RFR: 8252848: Optimize small primitive arrayCopy operations through partial inlining using AVX-512 masked instructions [v9]
Ningsheng Jian
njian at openjdk.java.net
Thu Oct 22 10:44:12 UTC 2020
On Wed, 21 Oct 2020 12:13:27 GMT, Jatin Bhateja <jbhateja at openjdk.org> wrote:
>> Summary:
>>
>> 1) Partial in-lining technique avoids call overhead penalty for small array copy operations with size less than 32 bytes.

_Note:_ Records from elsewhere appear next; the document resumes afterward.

import Summits.KontsevichZagierPeriods.KontsevichZagierPeriods.Theorems.RootDecompRelativeModAbsoluteAngleFoldP5

/-! # `RootDecompRelativeModAbsoluteAngleFoldP6` — part 6/9 of the mechanical ≤400-line split of `af_src.lean` (sha256 2a2742458ba4dd14…)
Source: decomp-kz lens-3 g14 AngleFold.lean @5fd37862 (lint-fixed copy @30e24be4 by writer g8 per critic g6-12): ANGLE ADDITION IN FAMILIES — angleCellwiseFoldAt_one : AngleCellwiseFoldAt 1 PROVED (critic CLEARED g6-12 l.1335); --supports stmt-KontsevichZagierPeriods-30572.
Split by census-1 g10 `gen/splitlean.py`: scopes re-opened with their `open`/`variable`/`set_option` context; mathematics and declaration order unchanged. -/

noncomputable section
open Set MeasureTheory
open Literature.NumberTheory.Transcendental Literature.ModelTheory.ExponentialFields
namespace Summit.KontsevichZagierPeriods.RootDecompRelativeModAbsolute.Rung30571.RegularisedLogLayer.CylLog.Leaf.G13
open Set MeasureTheory in
open Literature.NumberTheory.Transcendental Literature.ModelTheory.ExponentialFields in
/-- `[r] + [r.neg] ∈ relations`. -/
private theorem of_add_of_neg_mem_relations {n : ℕ} (r : KZ.IntegralRep n) : KZ.of r + KZ.of r.neg ∈ KZ.relations := by
  obtain ⟨Z, hZd, hZi⟩ := KZ.exists_zeroRep r.isSemialgebraic_domain
  have hZ : KZ.of Z ∈ KZ.relations := KZ.of_mem_relations_of_eqOn_zero Z (fun z _ => by simp [hZi])
  have h1 : KZ.of Z - KZ.of r - KZ.of r.neg ∈ KZ.relations :=
    KZ.integrandAddRel_subset_relations ⟨n, Z, r, r.neg, hZd.symm, by rw [KZ.IntegralRep.domain_neg, hZd],
      fun z _ => by simp [hZi], rfl⟩
  convert KZ.relations.sub_mem hZ h1 using 1
  abel

namespace AngleFold

/-- Auxiliary step `inc_piece`: inc piece. [bookkeeping] -/
theorem inc_piece {T : Set (Fin 1 → ℝ)} (hT : IsSemialgebraic ℚ T) (hTo : IsOpen T) (hTc : OrdConv T)
    (hne : T.Nonempty) {p u : (Fin 1 → ℝ) → ℝ} (hp : IsSemialgebraicFunOn ℚ T p) (hu : IsSemialgebraicFunOn ℚ T u)
    (hu0 : ∀ x ∈ T, 0 ≤ u x) (hud : ∀ x ∈ T, DifferentiableAt ℝ u x) (hdu : ∀ x ∈ T, 0 < du u x)
    (hone : (∀ x ∈ T, u x ≤ 1) ∨ (∀ x ∈ T, 1 ≤ u x))
    (A : KZ.IntegralRep 2) (hAd : A.domain = KZlog.band T (fun _ => 0) u)
    (hAi : EqOn A.integrand (fun z => p (Fin.init z) / (1 + z (Fin.last 1) ^ 2)) A.domain)
    (hint : IntegrableOn (fun x => p x * Real.arctan (u x)) T)
    (hloc : ∀ x₁ ∈ T, IntegrableOn p {x | x ∈ T ∧ x 0 ≤ x₁ 0}) :
    ∃ (e : ℝ) (R1 K W : KZ.IntegralRep 2), (∀ x ∈ T, 0 < u x) ∧ 0 ≤ e ∧ SaConst T e ∧
      R1.domain = KZlog.band T (fun _ => 0) (fun _ => 1) ∧
      R1.integrand = (fun z => p (Fin.init z) / (1 + z (Fin.last 1) ^ 2)) ∧
      K.domain = KZlog.band T (fun _ => 0) (fun _ => e) ∧
      K.integrand = (fun z => p (Fin.init z) / (1 + z (Fin.last 1) ^ 2)) ∧
      W.domain = Rgn T ∧ W.integrand = wfun p u ∧
      cl A = cl R1 + cl R1 - cl K - cl W ∧
      ∀ δ > 0, ∃ x₁ ∈ T, ∀ x ∈ T, x₁ 0 ≤ x 0 → |Real.arctan ((u x)⁻¹) - Real.arctan e| < δ := by
  have hTm : MeasurableSet T := IsSemialgebraic.measurableSet_holds hT
  set uR : ℝ → ℝ := fun s => u (bpt s) with huR
  have hderR : ∀ s ∈ bpt ⁻¹' T, HasDerivAt uR (du u (bpt s)) s := fun s hs => hasDerivAt_comp_bpt (hud _ hs)
  have hmono : StrictMonoOn uR (bpt ⁻¹' T) := strictMonoOn_of_du_pos hTo hTc hud hdu
  have hlt_of_lt : ∀ x ∈ T, ∀ y ∈ T, x 0 < y 0 → u x < u y := fun x hx y hy hxy => by
    have := hmono (mem_preimage_bpt hx) (mem_preimage_bpt hy) hxy
    simpa only [huR, bpt_apply_zero] using this
  have hpos : ∀ x ∈ T, 0 < u x := fun x hx => by
    obtain ⟨y, hy, hyx⟩ := exists_mem_lt hTo hx
    exact (hu0 y hy).trans_lt (hlt_of_lt y hy x hx hyx)
  -- the reciprocal edge `v = 1/u`
  set v : (Fin 1 → ℝ) → ℝ := fun x => (u x)⁻¹ with hv
  have hvsa : IsSemialgebraicFunOn ℚ T v := (hu.inv fun x hx => (hpos x hx).ne').congr fun _ _ => rfl
  have hvpos : ∀ x ∈ T, 0 < v x := fun x hx => inv_pos.2 (hpos x hx)
  have hv0 : ∀ x ∈ T, 0 ≤ v x := fun x hx => (hvpos x hx).le
  have hvd : ∀ x ∈ T, DifferentiableAt ℝ v x := fun x hx => (hud x hx).inv (hpos x hx).ne'
  have hvR : ∀ s ∈ bpt ⁻¹' T, HasDerivAt (fun s => v (bpt s)) (-(du u (bpt s)) / u (bpt s) ^ 2) s :=
    fun s hs => (hderR s hs).inv (hpos _ hs).ne'
  have hduv : ∀ x ∈ T, du v x = -(du u x) / u x ^ 2 := fun x hx => by
    have hx' : DifferentiableAt ℝ v (bpt (x 0)) := by rw [bpt_apply_zero]; exact hvd x hx
    have h1 := hasDerivAt_comp_bpt hx'
    have h2 := hvR (x 0) (mem_preimage_bpt hx)
    have := h1.unique h2
    rwa [bpt_apply_zero] at this
  have hdv : ∀ x ∈ T, du v x < 0 := fun x hx => by
    rw [hduv x hx]
    exact div_neg_of_neg_of_pos (neg_lt_zero.2 (hdu x hx)) (pow_pos (hpos x hx) 2)
  -- `p ∈ L¹(T)`
  obtain ⟨x₂, hx₂⟩ := hne
  have hpL1 : IntegrableOn p T := by
    set a := Real.arctan (u x₂) with ha
    have ha0 : 0 < a := Real.arctan_pos.2 (hpos x₂ hx₂)
    have hS2m : MeasurableSet {x | x ∈ T ∧ x₂ 0 < x 0} :=
      (hTo.inter (isOpen_lt continuous_const (continuous_apply 0))).measurableSet
    have hsub : {x | x ∈ T ∧ x₂ 0 < x 0} ⊆ T := fun x hx => hx.1
    have h2 : IntegrableOn p {x | x ∈ T ∧ x₂ 0 < x 0} := by
      refine Integrable.mono' (((hint.mono_set hsub).norm).div_const a)
        ((KZ.aestronglyMeasurable_of_isSemialgebraicFunOn hp hTm).mono_measure
          (Measure.restrict_mono hsub le_rfl)) ?_
      refine (ae_restrict_iff' hS2m).2 (Filter.Eventually.of_forall fun x hx => ?_)
      have h1 : a ≤ Real.arctan (u x) := Real.arctan_strictMono.monotone (hlt_of_lt x₂ hx₂ x hx.1 hx.2).le
      rw [Real.norm_eq_abs, Real.norm_eq_abs, abs_mul, abs_of_pos (ha0.trans_le h1), le_div_iff₀ ha0]
      exact mul_le_mul_of_nonneg_left h1 (abs_nonneg _)
    have := (hloc x₂ hx₂).union h2
    refine this.mono_set fun x hx => ?_
    by_cases h : x 0 ≤ x₂ 0
    · exact Or.inl ⟨hx, h⟩
    · exact Or.inr ⟨hx, lt_of_not_ge h⟩
  have hint1 : IntegrableOn (fun x => p x * Real.arctan 1) T := hpL1.mul_const _
  have hintv : IntegrableOn (fun x => p x * Real.arctan (v x)) T := by
    refine Integrable.mono' ((hpL1.norm).mul_const (Real.pi / 2))
      ((KZ.aestronglyMeasurable_of_isSemialgebraicFunOn hp hTm).mul
        (Real.continuous_arctan.comp_aestronglyMeasurable
          (KZ.aestronglyMeasurable_of_isSemialgebraicFunOn hvsa hTm))) ?_
    refine Filter.Eventually.of_forall fun x => ?_
    rw [Real.norm_eq_abs, Real.norm_eq_abs, abs_mul]
    exact mul_le_mul_of_nonneg_left (abs_arctan_le _) (abs_nonneg _)
  -- the three honest monomials
  let Ru : KZ.IntegralRep 2 := arctanRep hT hu hp hu0 hint
  let Rv : KZ.IntegralRep 2 := arctanRep hT hvsa hp hv0 hintv
  let R1 : KZ.IntegralRep 2 := arctanRep hT (saConst_one hT) hp (fun _ _ => zero_le_one) hint1
  have eA : cl A = cl Ru := cl_eq_of_eqOn (by rw [hAd]; rfl) fun z hz => hAi hz
  -- reciprocity `[u] + [1/u] = 2 [1]`
  have erec : cl Ru + cl Rv = cl R1 + cl R1 := by
    have key : KZ.of Ru + KZ.of Rv - KZ.of R1 - KZ.of R1 ∈ KZ.relations := by
      rcases hone with hle | hge
      · have h1v : ∀ x ∈ T, 1 ≤ v x := fun x hx => by
          show 1 ≤ (u x)⁻¹
          rw [← one_div]
          exact (one_le_div (hpos x hx)).2 (hle x hx)
        have h := reciprocal_mem_relations (p := p) Rv Ru R1 hT hvsa h1v
          (fun z hz => (hvd _ hz.1).comp z (differentiableAt_init z)) rfl
          (by
            show KZlog.band T (fun _ => (0:ℝ)) u = KZlog.band T (fun _ => 0) (fun y => 1 / v y)
            simp only [hv, one_div, inv_inv])
          rfl rfl rfl rfl
        convert h using 1
        abel
      · exact reciprocal_mem_relations (p := p) Ru Rv R1 hT hu hge
          (fun z hz => (hud _ hz.1).comp z (differentiableAt_init z)) rfl
          (by
            show KZlog.band T (fun _ => (0:ℝ)) v = KZlog.band T (fun _ => 0) (fun y => 1 / u y)
            simp only [hv, one_div])
          rfl rfl rfl rfl
    have h' : (KZ.of Ru + KZ.of Rv) - (KZ.of R1 + KZ.of R1) ∈ KZ.relations := by
      convert key using 1
      abel
    have := mk_sub_eq h'
    simpa only [map_add, cl] using this
  -- the substitution core for the decreasing edge `v`
  obtain ⟨e, K, Wv, he0, hes, hKd, hKi, hWvd, hWvi, eRv, hlim⟩ :=
    dec_piece hT hTo hTc ⟨x₂, hx₂⟩ hp hvsa hv0 hvd hdv Rv rfl (fun z _ => rfl) hintv
  -- the Jacobian monomial of `u` is minus that of `v`
  have hRsa : IsSemialgebraic ℚ (Rgn T) := isSemialgebraic_Rgn hT
  have hRm : MeasurableSet (Rgn T) := IsSemialgebraic.measurableSet_holds hRsa
  have hflip : ∀ z ∈ Rgn T, wfun p v z = -wfun p u z := fun z hz => by
    have hξ := hz.2.1
    have hne := (hpos _ hξ).ne'
    have hd := hduv _ hξ
    simp only [wfun]
    rw [hd]
    simp only [hv]
    field_simp
    ring
  have hWint : IntegrableOn (wfun p u) (Rgn T) := by
    have h := Wv.integrableOn
    rw [hWvd, hWvi] at h
    exact (h.neg).congr_fun (fun z hz => by rw [Pi.neg_apply, hflip z hz, neg_neg]) hRm
  let W : KZ.IntegralRep 2 := ⟨Rgn T, wfun p u, hRsa, sa_wfun hT hTo hp hu hud, hWint⟩
  have eW : cl Wv = -cl W := by
    have e1 : cl W.neg = cl Wv := cl_eq_of_eqOn (by rw [hWvd]; rfl) fun z hz => by
      show -wfun p u z = Wv.integrand z
      rw [hWvi, hflip z hz]
    have e2 : cl W + cl W.neg = 0 := by
      show mk _ + mk _ = 0
      rw [← map_add, mk_eq_zero_iff]; exact of_add_of_neg_mem_relations W
    rw [← e1]; exact eq_neg_of_add_eq_zero_right e2
  refine ⟨e, R1, K, W, hpos, he0, hes, rfl, rfl, hKd, hKi, rfl, rfl, ?_, hlim⟩
  rw [eA]
  calc cl Ru = cl R1 + cl R1 - cl Rv := eq_sub_of_add_eq erec
    _ = cl R1 + cl R1 - (cl K - cl Wv) := by rw [eRv]
    _ = cl R1 + cl R1 - cl K - cl W := by rw [eW]; abel
import Summits.Ventures.AbcSig.Rows.TemplateC2a
import Summits.Ventures.AbcSig.Levels.N314
import Summits.Ventures.AbcSig.Levels.N5024

/-!
# Venture AbcSig — ROW `C2aL157A0`: `xⁿ + 2^a·157^m·yⁿ = z²`, class `a 0` (GENERATED by plean/leanrow.py)

HONEST FRAMING. A row of a COMPUTATION cell (`pub-abcsig`); a CONDITIONAL theorem, no claim on ABC or any summit.
Hypotheses: `BS04Package` (CITED), `DataComplete` at levels [314, 5024] (COMPUTED, two-engine certified
level files), and the listed per-orbit exclusions `hX_…` (CITED — e.g. the cell's M6 Eisenstein certificates; the
row's R5 cell names each). Everything else is kernel-checked (`Rows/TemplateC2a.lean`, `Levels/N….lean`). Exponent
range: prime `n ≥ 11`, `n ≠ 157`; `B = 2^a 157^m` with `a, m < n` (n-th-power free).
Row of record:  (sha256 ; SIGNED 2026-08-22T12:17:58Z by referee (ref-g8)); its R0: THEOREM (uses CITED arithmetic facts) for all primes n >= 11 with n coprime to 157 — class: candidate (a ∈ {0,3} cell, BATCH-03; lit/COVERAGE §C2 + I–K 2006 Thm. Exponents left open by the row of record are excluded here via ; kernel-sieve residuals the row of record closes by a cell module (M6 Eisenstein / M4 Kraus certificates) appear as CITED hypotheses .
-/

namespace Summit.Ventures.AbcSig

/-- Row `C2aL157A0` (see module docstring). -/
theorem row_C2aL157A0 (M : NewformModel) (hP : M.BS04Package)
    (hD314 : M.DataComplete 314 level314Orbits) (hD5024 : M.DataComplete 5024 level5024Orbits)
    (n : ℕ) (hn : n.Prime) (hmin : 11 ≤ n) (hnℓ : n ≠ 157) (m : ℕ) (hm : 1 ≤ m) (hmn : m < n)
    (hX_orbit_314_2 : n ∈ ([13] : List ℕ) → M.Excludes 314 orbit_314_2 (famB (2 ^ 0 * 157 ^ m) n (fun _ _ => True)))
    (hX_orbit_314_3 : n ∈ ([79] : List ℕ) → M.Excludes 314 orbit_314_3 (famB (2 ^ 0 * 157 ^ m) n (fun _ _ => True)))
    (hX_orbit_5024_4 : n ∈ ([17] : List ℕ) → M.Excludes 5024 orbit_5024_4 (famB (2 ^ 0 * 157 ^ m) n (fun _ _ => True)))
    (x y z : ℤ) (hxy1 : x * y ≠ 1) (hxy2 : x * y ≠ -1) : ¬ IsPrimitiveSolution 1 (2 ^ 0 * 157 ^ m) 1 n x y z := by
  have hℓ : Nat.Prime 157 := by norm_num
  have h7 : 7 ≤ n := by omega
  have hS314 :=
    (level314_sieve n hn h7 (fun o => M.Excludes 314 o (famB (2 ^ 0 * 157 ^ m) n (fun _ _ => True))) (fun h => absurd h (by simp only [List.mem_cons, List.not_mem_nil, or_false]; omega)) hX_orbit_314_2 hX_orbit_314_3)
  have hS5024 :=
    (level5024_sieve n hn h7 (fun o => M.Excludes 5024 o (famB (2 ^ 0 * 157 ^ m) n (fun _ _ => True))) (fun h => absurd h (by simp only [List.mem_cons, List.not_mem_nil, or_false]; omega)) (fun h => absurd h (by simp only [List.mem_cons, List.not_mem_nil, or_false]; omega)) hX_orbit_5024_4)
  exact rowC2a_a0 157 hℓ (by norm_num) M hP n hn h7 hnℓ hD5024 hD314 m hm hmn
    hS5024
    hS314 x y z hxy1 hxy2

end Summit.Ventures.AbcSig
/-!
# Route `UnitScaleTilt`, crux K1 child «MinimiserStabilityRegPr» (stmt-QuantumFields-19200), skeleton v10, stub `stub_existenceMinimalOrbit` (EX), route (α) — **THE FIRST-ORDER RESPONSE
# OF THE SYMMETRIC COVARIANT BLOCK FRAME TO A GAUGE DIRECTION, AT THE BACKGROUND** (brick FR₀ of the `hXtw‴`(iii) transport, LOCATE memo `LOCATE-TRANSPORT-LIN-w5g6.md` §2–§3 (19200 evidence);
# one level, any complete normed `ℂ`-algebra).

Cell `ym3-torus`, width seat `ym-ust-20520-w5` (gen 6).  THEOREMS ONLY (0 `def`, 0 `sorry`).  `--supports stmt-QuantumFields-19200 --as helper`, count-neutral.  YM₃ on T³ is a ladder rung (R3), not
the Clay problem; nothing here claims the stub, the crux, d = 4 or the mass gap.

THE POINT.  The `hsplit` half of the `hXtw‴`(iii) junction needs the response of the symmetric frames `w_sym(U₀; W)(y) = eml_i[W(Γ_{y,i})·U₀(Γ_{y,i})⁻¹]` (✓`Prop7SymAvgTwSym.vframeCovU`, [Balaban1985Averaging] (82))
to a GAUGE DIRECTION of `W` with the background `U₀` FIXED (memo (R-𝓚)/(TRANS)).  Since a gauge transformation of `W` alone enters the stair transporters in the middle
(`g(ŷ)·W(Γ)·g(x_i)⁻¹·U₀(Γ)⁻¹`, ✓`tstairU_def`), the frames are not covariant; but AT THE BACKGROUND (`W = U₀`, all transporters `= 1`, `D(eml)(1) =` arithmetic mean ✓`hasFDerivAt_eml_one`) the
response is explicit: **`d∕dt|₀ w_sym(U₀; U₀^{exp(tN)})(y) = |I|⁻¹ Σ_i (N(ŷ) − U₀(Γ_{y,i})·N(x_i)·U₀(Γ_{y,i})⁻¹)`** — the gauge parameter at the centre minus the mean of its parallel transports from the stair
end-points.  This is the first rung of the operator `𝓚 : N ↦ N|_{x̂} − (frame response)` of the memo (here `𝓚₀N(y) = mean_i Ad_{U₀(Γ_{y,i})}N(x_i)`).

WHAT IS PROVED (sorry-free, no definition; level `j`, `𝔸` any complete normed `ℂ`-algebra): ★`holT_gaugeActT` (`(V^u)(Γ) = u(x)·V(Γ)·u(x + disp Γ)⁻¹` on the torus, from the `ℤᵈ` ✓`hol_gaugeAct` through
✓`hol_pull`/✓`pull_gaugeActT`), ★`hasDerivAt_tstairU_gaugeDir` (the stair transporter's response `N(ŷ) − U₀(Γ)N(x_i)U₀(Γ)⁻¹`), ★★★`hasDerivAt_vframeCovU_gaugeDir` (the displayed formula);
§3 the same along ANY differentiable gauge family `h_t` through `1` with site derivatives `M` (`hasDerivAt_units_inv_of_one`, ★`hasDerivAt_tstairU_gaugeFamily`, ★★★`hasDerivAt_vframeCovU_gaugeFamily`) —
the form the frame TOWER consumes (at level `j+1` the double-bar field moves by a gauge family only tangent to an exponential one).
§4 THE TOWER ((97) `v_{k+1}(y) = v_k(ŷ)·w_k(y)`): `hasDerivAt_frameAccU_zero` (base: no frame at level `0`) and ★★★`hasDerivAt_frameAccU_succ` — if the level-`k` accumulated frames respond as
`N(x̂⁽ᵏ⁾x) − n(x)` then the level-`(k+1)` ones respond as `N(x̂⁽ᵏ⁺¹⁾y) − n′(y)`, `n′(y) = n(ŷ) − |I|⁻¹Σ_i (n(ŷ) − Ad_{Ū₀⁽ᵏ⁾(Γ_{y,i})} n(x_i))` (the block Ad-AVERAGE of `n`: print's averaged gauge parameter
`Q′(U₀)λ`, [Balaban1985BackgroundPropagators] (3.19)); the level-`k` double bar along `U₀^{g_t}` is EXACTLY `(Ū₀⁽ᵏ⁾)^{h_t}`, `h_t = v_k(t)⁻¹·(g_t ∘ x̂⁽ᵏ⁾)` (✓`dbarCovIterU_eq_gaugeActT_frameAccU`,
✓`emlIterU_gaugeActT`).  Iterating: `d∕dt|₀ frameTwS-frames = N ∘ x̂ − N⁽ᵏ⁾` with `N⁽ᵏ⁾` the `k`-fold Ad-average — whence `QTwS U₀ (G_{U₀}N) = 𝒢̄_{Ū₀}(N⁽ᵏ⁾)` (sequel).
HONEST SCOPE: at the background only (the knit's chart point `A₁ ≠ 0` needs more — memo §2); no estimate; nothing of print asserted.

References: T. Bałaban, CMP 98 (1985) 17–51 [Balaban1985Averaging] ((8)–(9) p.18, (11) p.19, (58) p.27, (82) p.30, (87) p.31, (97) p.32); CMP 109 (1987) 249–301 [Balaban1987RG1] ((0.4), (0.8) p.253).
-/

set_option autoImplicit false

>> 2) At runtime, a conditional check based on copy length either calls an array-copy stub or executes an optimized instruction sequence using AVX-512 masked instructions emitted at the call site.
>> 3) New runtime flag ArrayCopyPartialInlineSize=0/32(default)/64 bytes determines the maximum size for partial in-lining.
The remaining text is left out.